The draw-anything machine should absolutely be able to draw frames that look like they're from Denis Villeneuve's adaptation. Key words: look like. Floppy hair, muted colors, recognizable specific actors, sure. Probably even matching the framing of one shot or other, because again, movies look like movies. But if any specific frame is simply being reproduced, the process has gone wrong. That's simply not what it's for.
It seems though that in the long run, the line between a human reading Shakespeare and coming up with their own version and computer doing the same will be thinner and thinner. After all we are really just biological computers. One could imagine a computer "thinking" of things the same "way" that we do. What then?
One could imagine a computer “thinking” of things the same “way” that we do.
One can imagine it, but that's been the impossible nut to crack ever since the first computers. People were saying that artificial intelligence (what we now want to call AGI instead) was 5 years away since the 1970s, if not earlier.
The new generative systems seem intelligent, but they're just really good at predicting the next word. There's no consciousness there. As good as LLMs are, they can't plan for the future. They don't have goals.
The only interesting twist here is that consciousness / free will might not really exist, at least not in the form most people think of it.

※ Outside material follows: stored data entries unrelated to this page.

open MeasureTheory Quaternion Set Filter Topology
open scoped Quaternion ENNReal BigOperators
open Literature.MathematicalPhysics.QuantumLattice
open Summit.QuantumFields.YangMills.Theorems.SwapTwistDeficit.ToronLog
open Summit.QuantumFields.YangMills.Theorems.SwapVirialDeficit.ZeroModeGroup

namespace Summit.QuantumFields.YangMills.Theorems.SwapVirialDeficit.ZeroModeSigma

/-! ## §F The block constant, the inner block, Tonelli with `(x₀, y₀)` innermost -/

/-- The block constant `B(α,β) = hubK(α,β)·I(1/3)²`. [folklore] -/
def blockB (α β : ℝ) : ℝ≥0∞ := ENNReal.ofReal (hubK α β) * (Ising (1/3) * Ising (1/3))

/-- Unfolding `blockB`. [folklore] -/
theorem blockB_def (α β : ℝ) : blockB α β = ENNReal.ofReal (hubK α β) * (Ising (1/3) * Ising (1/3)) := rfl

/-- The inner block `𝟙_box(q)·gS(q,w_J)·gS(q,w_K)` of the pair-frame majorant. [folklore] -/
def innerS (α β : ℝ) (v : (ℝ × ℝ) × ((ℝ × ℝ) × (ℝ × ℝ))) : ℝ≥0∞ :=
  sqBox.indicator (fun _ => (1 : ℝ≥0∞)) v.1 * (gS α β v.1 v.2.1 * gS α β v.1 v.2.2)

/-- Unfolding `innerS`. [folklore] -/
theorem innerS_def (α β : ℝ) (v : (ℝ × ℝ) × ((ℝ × ℝ) × (ℝ × ℝ))) :
    innerS α β v = sqBox.indicator (fun _ => (1 : ℝ≥0∞)) v.1 * (gS α β v.1 v.2.1 * gS α β v.1 v.2.2) := rfl

/-- `innerS` is measurable. [folklore] -/
theorem measurable_innerS (α β : ℝ) : Measurable (innerS α β) := measurable_FdomS_inner α β

/-- `FdomS = 𝟙_box(x₀,y₀)·innerS`. [folklore] -/
theorem FdomS_eq (α β : ℝ) (u : (ℝ × ℝ) × ((ℝ × ℝ) × ((ℝ × ℝ) × (ℝ × ℝ)))) :
    FdomS α β u = sqBox.indicator (fun _ => (1 : ℝ≥0∞)) u.1 * innerS α β u.2 := rfl

/-- ★ **Tonelli with `(x₀,y₀)` innermost**: if `∫ 𝟙_box(p₀)·Φ(p₀,v) dp₀ ≤ Ψ(v)` for every `v`, then `∫ Φ·FdomS ≤ ∫ Ψ·innerS`. [folklore] -/
theorem lintegral_frame_le {α β : ℝ} {Φ : (ℝ × ℝ) × ((ℝ × ℝ) × ((ℝ × ℝ) × (ℝ × ℝ))) → ℝ≥0∞} (hΦ : Measurable Φ)
    {Ψ : (ℝ × ℝ) × ((ℝ × ℝ) × (ℝ × ℝ)) → ℝ≥0∞}
    (hb : ∀ v, ∫⁻ p₀ : ℝ × ℝ, sqBox.indicator (fun _ => (1 : ℝ≥0∞)) p₀ * Φ (p₀, v) ≤ Ψ v) :
    ∫⁻ u, Φ u * FdomS α β u ≤ ∫⁻ v, Ψ v * innerS α β v := by
  have hm : Measurable fun u : (ℝ × ℝ) × ((ℝ × ℝ) × ((ℝ × ℝ) × (ℝ × ℝ))) => Φ u * FdomS α β u := hΦ.mul (measurable_FdomS α β)
  rw [Measure.volume_eq_prod, lintegral_prod_symm _ hm.aemeasurable]
  refine lintegral_mono fun v => ?_
  have hmv : Measurable fun p₀ : ℝ × ℝ => sqBox.indicator (fun _ => (1 : ℝ≥0∞)) p₀ * Φ (p₀, v) :=
    (measurable_const.indicator measurableSet_sqBox).mul (hΦ.comp (measurable_id.prodMk measurable_const))
  have e : ∀ p₀ : ℝ × ℝ, Φ (p₀, v) * FdomS α β (p₀, v) = sqBox.indicator (fun _ => (1 : ℝ≥0∞)) p₀ * Φ (p₀, v) * innerS α β v := by
    intro p₀; rw [FdomS_eq]; ring
  simp_rw [e]
  rw [lintegral_mul_const _ hmv]
  exact mul_le_mul' (hb v) le_rfl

So, maybe LLMs are closer to being "thinking" computers not because they're getting closer to consciousness / free will, but because we're starting to realize free will was an illusion all along.
I'd be careful with the plagiarism argument. People uploaded content to Meta/reddit and tons of other where the use term allow them to make commercial usage of the content you uploaded and it's derivative. Not sure whether these use terms have been challenged in court but Meta and others has a massive database of image they can use to train their AI and reuse commercially. Artists knew it was going to happen when they started to post content on insta.
We do still have an issue though being able to generate Sailor Moon or the Simpson means they have copyrighted data in their training dataset, and it's a serious risk for free/libre model (while Meta is big enough to tell Toei animation to fuck off.)
Fascinating! I often wondered if corporations used hyper-specific prompts in an effort to get an image as close as possible to the original so they could blame the image generator for plagiarism, (then sue them and naturally get a crap ton of money from doing so), but the prompts used here seem very generic, yet beat an uncanny resemblance to these screencaps.
There is some debate about the ethics of it, but supposedly there should be no legal problem with using copyrighted images for a dataset so long as the outputs are transformative (i.e. don't resemble any one image too closely). I wonder if there's anything the developers can do anything to prevent it, or if it's just something an image model will inevitably do.